import Summits.NavierStokesRegularity.NavierStokesRegularity.Theses.QuantisedSymmetry
import Summits.NavierStokesRegularity.NavierStokesRegularity.Theorems.QuantisedSymmetryPolyhedralDssProfileExistsDominatesBlowupProfile
import Summits.NavierStokesRegularity.NavierStokesRegularity.Theorems.QuantisedSymmetryLiouvilleKillsProfile
import Literature.Analysis.FluidPDE.TsaiSelfSimilarHolds
import Literature.Analysis.FluidPDE.ChaeWolfRemovingDSSProofs
import Mathlib.Analysis.SpecialFunctions.JapaneseBracket
import HarnessLib

/-!
# Strategist sketch S18g3 — crux `PolyhedralDssProfileExists` (stmt-NavierStokesRegularity-1404)

Companion of `STRATEGY-CENSUS-s18.md` (family `-s`, independent census, generation 3).
Everything here ELABORATES WITHOUT `sorry`; nothing here is a route item. It records, as checked
Lean, the four switches of the census applied to the fixed crux
`Summit.NavierStokesRegularity.NavierStokesRegularity.Theses.QuantisedSymmetry.PolyhedralDssProfileExists`:

* `crux_iff`, `killSwitch_iff` — the crux and the kill switch (stmt-1405) rewritten per sector `G`;
* DECOMPOSITION `crux_of_split : SectorNonLiouville → SectorPeriodises → crux` (modus ponens,
  proved), with `sectorNonLiouville_of_crux` (the crux gives piece 1, via the landed 1408) and
  `sectorPeriodises_of_killSwitch` (the kill switch gives piece 2 vacuously) — so neither piece is
  the crux reworded, and neither is ↔ the summit;
* WEAKER INTERMEDIATE `weaker_sectorFree` — the crux dominates the sector-free profile statement
  `Blowup.BlowupTypeIDssProfile` (stmt-0155), in tree;
* STRENGTHENINGS REFUTED: `not_polyhedralSsProfileExists` (continuous self-similar = period → 0:
  Tsai 1998 Thm 1, `tsai_selfsimilar_holds`), `memLp_four_of_profile_decay` (the Type-I profile
  bound puts the profile in `L⁴`, so Tsai's hypothesis is met), `no_profile_near_factor_one`
  (factor window `(1, λ_*(C₀))` empty: Chae–Wolf 2017 Thm 1.3, `chaeWolf2017_removing_dss_holds`);
* NEGATION `killSwitch_refutes_crux` — the landed 1408.
-/

set_option linter.dupNamespace false

namespace Summit.NavierStokesRegularity.NavierStokesRegularity.Cruxes.PolyhedralDssProfileExists.StrategistS18g3

open MeasureTheory Set
open Literature.Analysis.FluidPDE
open _root_.Summit.NavierStokesRegularity.NavierStokesRegularity.Theses.QuantisedSymmetry
open scoped ENNReal

/-- Physical space. -/
abbrev R3 : Type := EuclideanSpace ℝ (Fin 3)

/-- Linear isometries of physical space (the ambient group of the crux). -/
abbrev Isom : Type := R3 ≃ₗᵢ[ℝ] R3

/-- The polyhedral sector: `G` finite, proper (`det = 1`), irreducible on `ℝ³` (so `G ∈ {T, O, I}`). -/
def IsPolyhedralSector (G : Subgroup Isom) : Prop :=
  Finite G ∧ (∀ g ∈ G, LinearMap.det (g.toLinearEquiv : R3 →ₗ[ℝ] R3) = 1) ∧
    (∀ V : Submodule ℝ R3, (∀ g ∈ G, ∀ v ∈ V, g v ∈ V) → V = ⊥ ∨ V = ⊤)

/-- The inner block of the crux for a fixed sector `G`: a nontrivial `G`-equivariant Type-I
`λ`-DSS ancient mild solution, some `λ > 1`. -/
def SectorDssProfile (G : Subgroup Isom) : Prop :=
  ∃ c : ℝ, 1 < c ∧ ∃ u : ℝ → R3 → R3, IsAncientMildSolution 1 u ∧
    (∀ t < 0, AEStronglyMeasurable (u t) volume) ∧ IsDiscretelySelfSimilar c u ∧
      (∃ C₀ : ℝ, HasTypeIDecay C₀ u) ∧ (∀ g ∈ G, ∀ t x, u t (g x) = g (u t x)) ∧
        ¬ (∀ t < 0, u t =ᵐ[volume] 0)

/-- The objects of the kill switch for a fixed sector `G`: a nontrivial `G`-equivariant Type-I
BOUNDED ancient mild solution (no self-similarity). -/
def SectorAncientProfile (G : Subgroup Isom) : Prop :=
  ∃ u : ℝ → R3 → R3, IsBoundedAncientMildSolution 1 u ∧
    (∀ t < 0, AEStronglyMeasurable (u t) volume) ∧ (∃ C₀ : ℝ, HasTypeIDecay C₀ u) ∧
      (∀ g ∈ G, ∀ t x, u t (g x) = g (u t x)) ∧ ¬ (∀ t < 0, u t =ᵐ[volume] 0)

/-- The crux, sector by sector. -/
theorem crux_iff :
    PolyhedralDssProfileExists ↔ ∃ G : Subgroup Isom, IsPolyhedralSector G ∧ SectorDssProfile G := by
  constructor
  · rintro ⟨G, hfin, hdet, hirr, hrest⟩
    exact ⟨G, ⟨hfin, hdet, hirr⟩, hrest⟩
  · rintro ⟨G, ⟨hfin, hdet, hirr⟩, hrest⟩
    exact ⟨G, hfin, hdet, hirr, hrest⟩

/-- The kill switch (stmt-1405), sector by sector. -/
theorem killSwitch_iff :
    PolyhedralTypeILiouville ↔ ∀ G : Subgroup Isom, IsPolyhedralSector G → ¬ SectorAncientProfile G := by
  constructor
  · rintro h G ⟨hfin, hdet, hirr⟩ ⟨u, hbd, hmeas, hdec, hsym, hnt⟩
    exact hnt (h G hfin hdet hirr u hbd hmeas hdec hsym)
  · intro h G hfin hdet hirr u hbd hmeas hdec hsym
    by_contra hnt
    exact h G ⟨hfin, hdet, hirr⟩ ⟨u, hbd, hmeas, hdec, hsym, hnt⟩

/-! ## Decomposition (census §Decomposition, split D2 "non-Liouville ∧ periodisation") -/

/-- Piece P₁ (`SectorNonLiouville`): some polyhedral sector carries a nontrivial Type-I bounded
ancient mild solution — literally the negation of the kill switch (`sectorNonLiouville_iff`). -/
def SectorNonLiouville : Prop :=
  ∃ G : Subgroup Isom, IsPolyhedralSector G ∧ SectorAncientProfile G

/-- Piece P₂ (`SectorPeriodises`, the "closing lemma" of the Leray scaling flow in the sector): a
sector that carries a nontrivial Type-I bounded ancient solution carries a `λ`-DSS one. -/
def SectorPeriodises : Prop :=
  ∀ G : Subgroup Isom, IsPolyhedralSector G → SectorAncientProfile G → SectorDssProfile G

theorem sectorNonLiouville_iff : SectorNonLiouville ↔ ¬ PolyhedralTypeILiouville := by
  rw [killSwitch_iff]
  simp only [SectorNonLiouville, not_forall, not_not, exists_prop]

/-- ASSEMBLY of the split, proved: P₁ → P₂ → crux. -/
theorem crux_of_split (h₁ : SectorNonLiouville) (h₂ : SectorPeriodises) :
    PolyhedralDssProfileExists := by
  obtain ⟨G, hG, hA⟩ := h₁
  exact crux_iff.2 ⟨G, hG, h₂ G hG hA⟩

/-- P₂ is NOT the crux reworded: the kill switch (consistent with the summit) proves it. -/
theorem sectorPeriodises_of_killSwitch (h : PolyhedralTypeILiouville) : SectorPeriodises :=
  fun G hG hA => absurd hA (killSwitch_iff.1 h G hG)

/-- NEGATION (census §Negation): the landed kill (stmt-1408,
`quantisedSymmetry_liouvilleKillsProfile_proof`). -/
theorem killSwitch_refutes_crux (h : PolyhedralTypeILiouville) : ¬ PolyhedralDssProfileExists :=
  _root_.Summit.NavierStokesRegularity.NavierStokesRegularity.Theorems.quantisedSymmetry_liouvilleKillsProfile_proof h

/-- P₁ is strictly on the crux's side: the crux gives P₁ (contrapositive of the landed 1408). -/
theorem sectorNonLiouville_of_crux (hX : PolyhedralDssProfileExists) : SectorNonLiouville :=
  sectorNonLiouville_iff.2 fun hL => killSwitch_refutes_crux hL hX

/-! ## Weaker intermediate (census §Weaker intermediates) -/

/-- W_a: dropping the symmetry clauses lands on the sector-free Type-I DSS profile statement of
route Blowup (stmt-0155) — in tree (`stub_dominatesBlowupProfile`, line `polyhedral_cell`). -/
theorem weaker_sectorFree (hX : PolyhedralDssProfileExists) :
    _root_.Summit.NavierStokesRegularity.NavierStokesRegularity.Theses.Blowup.BlowupTypeIDssProfile :=
  _root_.Summit.NavierStokesRegularity.NavierStokesRegularity.Theorems.PolyhedralDssProfileExists.PolyhedralCell.stub_dominatesBlowupProfile hX

/-- W_λ: the crux pins Tsai's `λ`-DSS Liouville statement at the witness's own factor. -/
theorem weaker_someFactor (hX : PolyhedralDssProfileExists) : ∃ c : ℝ, 1 < c ∧ ¬ TypeIDSSLiouville c :=
  _root_.Summit.NavierStokesRegularity.NavierStokesRegularity.Theorems.PolyhedralDssProfileExists.PolyhedralCell.exists_not_typeIDSSLiouville_of_polyhedralDssProfileExists hX

/-! ## Strengthenings (census §Strengthen) -/

/-- S⁺₁ — the period-zero (continuous self-similar) strengthening in Leray's profile class: a
nontrivial `G`-equivariant Leray profile `(U, P)` (`ν = 1`, rate `a > 0`) in some `L^q`, `3 < q < ∞`. -/
def PolyhedralSsProfileExists : Prop :=
  ∃ G : Subgroup Isom, IsPolyhedralSector G ∧ ∃ a : ℝ, 0 < a ∧ ∃ (U : R3 → R3) (P : R3 → ℝ),
    IsLerayProfile 1 a U P ∧ (∀ g ∈ G, ∀ y, U (g y) = g (U y)) ∧
      (∃ q : ℝ≥0∞, 3 < q ∧ q < ⊤ ∧ MemLp U q) ∧ U ≠ 0

/-- S⁺₁ is REFUTED in tree, symmetry or not (Tsai 1998, Thm 1 = `tsai_selfsimilar_holds`). -/
theorem not_polyhedralSsProfileExists : ¬ PolyhedralSsProfileExists := by
  rintro ⟨G, -, a, ha, U, P, hprof, -, ⟨q, hq, hq', hU⟩, hne⟩
  exact hne (tsai_selfsimilar_holds one_pos ha hprof hq hq' hU)

/-- The Type-I bound of the crux, read on the profile (`t = -1`: `‖U y‖ ≤ C₀ / (‖y‖ + 1)`), puts a
continuous profile in `L⁴(ℝ³)` — so S⁺₁'s integrability clause is implied by the crux's own decay
clause and `not_polyhedralSsProfileExists` really is the period-zero case of the crux. -/
theorem memLp_four_of_profile_decay {U : R3 → R3} (hU : Continuous U) {C₀ : ℝ}
    (hdec : ∀ y, ‖U y‖ ≤ C₀ / (‖y‖ + 1)) : MemLp U 4 (volume : Measure R3) := by
  have hC₀ : 0 ≤ C₀ := by
    have h0 := hdec 0
    rw [norm_zero, zero_add, div_one] at h0
    exact (norm_nonneg _).trans h0
  have hmeas : AEStronglyMeasurable U (volume : Measure R3) := hU.aestronglyMeasurable
  have hdom : Integrable (fun y : R3 => C₀ ^ (4 : ℝ) * (1 + ‖y‖) ^ (-(4 : ℝ))) (volume : Measure R3) := by
    refine (integrable_one_add_norm ?_).const_mul _
    rw [finrank_euclideanSpace_fin]
    norm_num
  rw [← integrable_norm_rpow_iff hmeas (by norm_num) (by norm_num)]
  have hcont : Continuous fun y : R3 => ‖U y‖ ^ ((4 : ℝ≥0∞).toReal) :=
    hU.norm.rpow_const fun _ => Or.inr ENNReal.toReal_nonneg
  refine hdom.mono' hcont.aestronglyMeasurable (Filter.Eventually.of_forall fun y => ?_)
  have h1 : 0 < ‖y‖ + 1 := by positivity
  rw [Real.norm_eq_abs, abs_of_nonneg (Real.rpow_nonneg (norm_nonneg _) _), ENNReal.toReal_ofNat]
  calc ‖U y‖ ^ (4 : ℝ) ≤ (C₀ / (‖y‖ + 1)) ^ (4 : ℝ) :=
        Real.rpow_le_rpow (norm_nonneg _) (hdec y) (by norm_num)
    _ = C₀ ^ (4 : ℝ) * (1 + ‖y‖) ^ (-(4 : ℝ)) := by
        rw [Real.div_rpow hC₀ h1.le, Real.rpow_neg (by positivity), add_comm ‖y‖ 1, div_eq_mul_inv]

/-- S⁺₂ — factor near one: for every Type-I constant `C₀ > 0` the factor window `(1, λ_*(C₀))`
carries no nontrivial classical `λ`-DSS solution (Chae–Wolf 2017 Thm 1.3, PROVED in tree). -/
theorem no_profile_near_factor_one {C₀ : ℝ} (hC₀ : 0 < C₀) :
    ∃ c₁ : ℝ, 1 < c₁ ∧ ∀ c : ℝ, 1 < c → c < c₁ →
      ∀ (u : ℝ → R3 → R3) (p : ℝ → R3 → ℝ), IsClassicalNSSolutionOn (Iio 0) 1 0 u p →
        IsDiscretelySelfSimilar c u → HasTypeIDecay C₀ u → ∀ t < 0, ∀ x, u t x = 0 :=
  chaeWolf2017_removing_dss_holds C₀ hC₀

end Summit.NavierStokesRegularity.NavierStokesRegularity.Cruxes.PolyhedralDssProfileExists.StrategistS18g3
--------
▶ **Exercise requirements**: Among the records above, a stretch begins at the line containing "(stmt-1405), sector by sector. -/" and ends at the line containing "exact hnt (h". Restate that stretch word for word, and nothing else.

▶ **Expected answer**:
/-- The kill switch (stmt-1405), sector by sector. -/
theorem killSwitch_iff :
    PolyhedralTypeILiouville ↔ ∀ G : Subgroup Isom, IsPolyhedralSector G → ¬ SectorAncientProfile G := by
  constructor
  · rintro h G ⟨hfin, hdet, hirr⟩ ⟨u, hbd, hmeas, hdec, hsym, hnt⟩
    exact hnt (h G hfin hdet hirr u hbd hmeas hdec hsym)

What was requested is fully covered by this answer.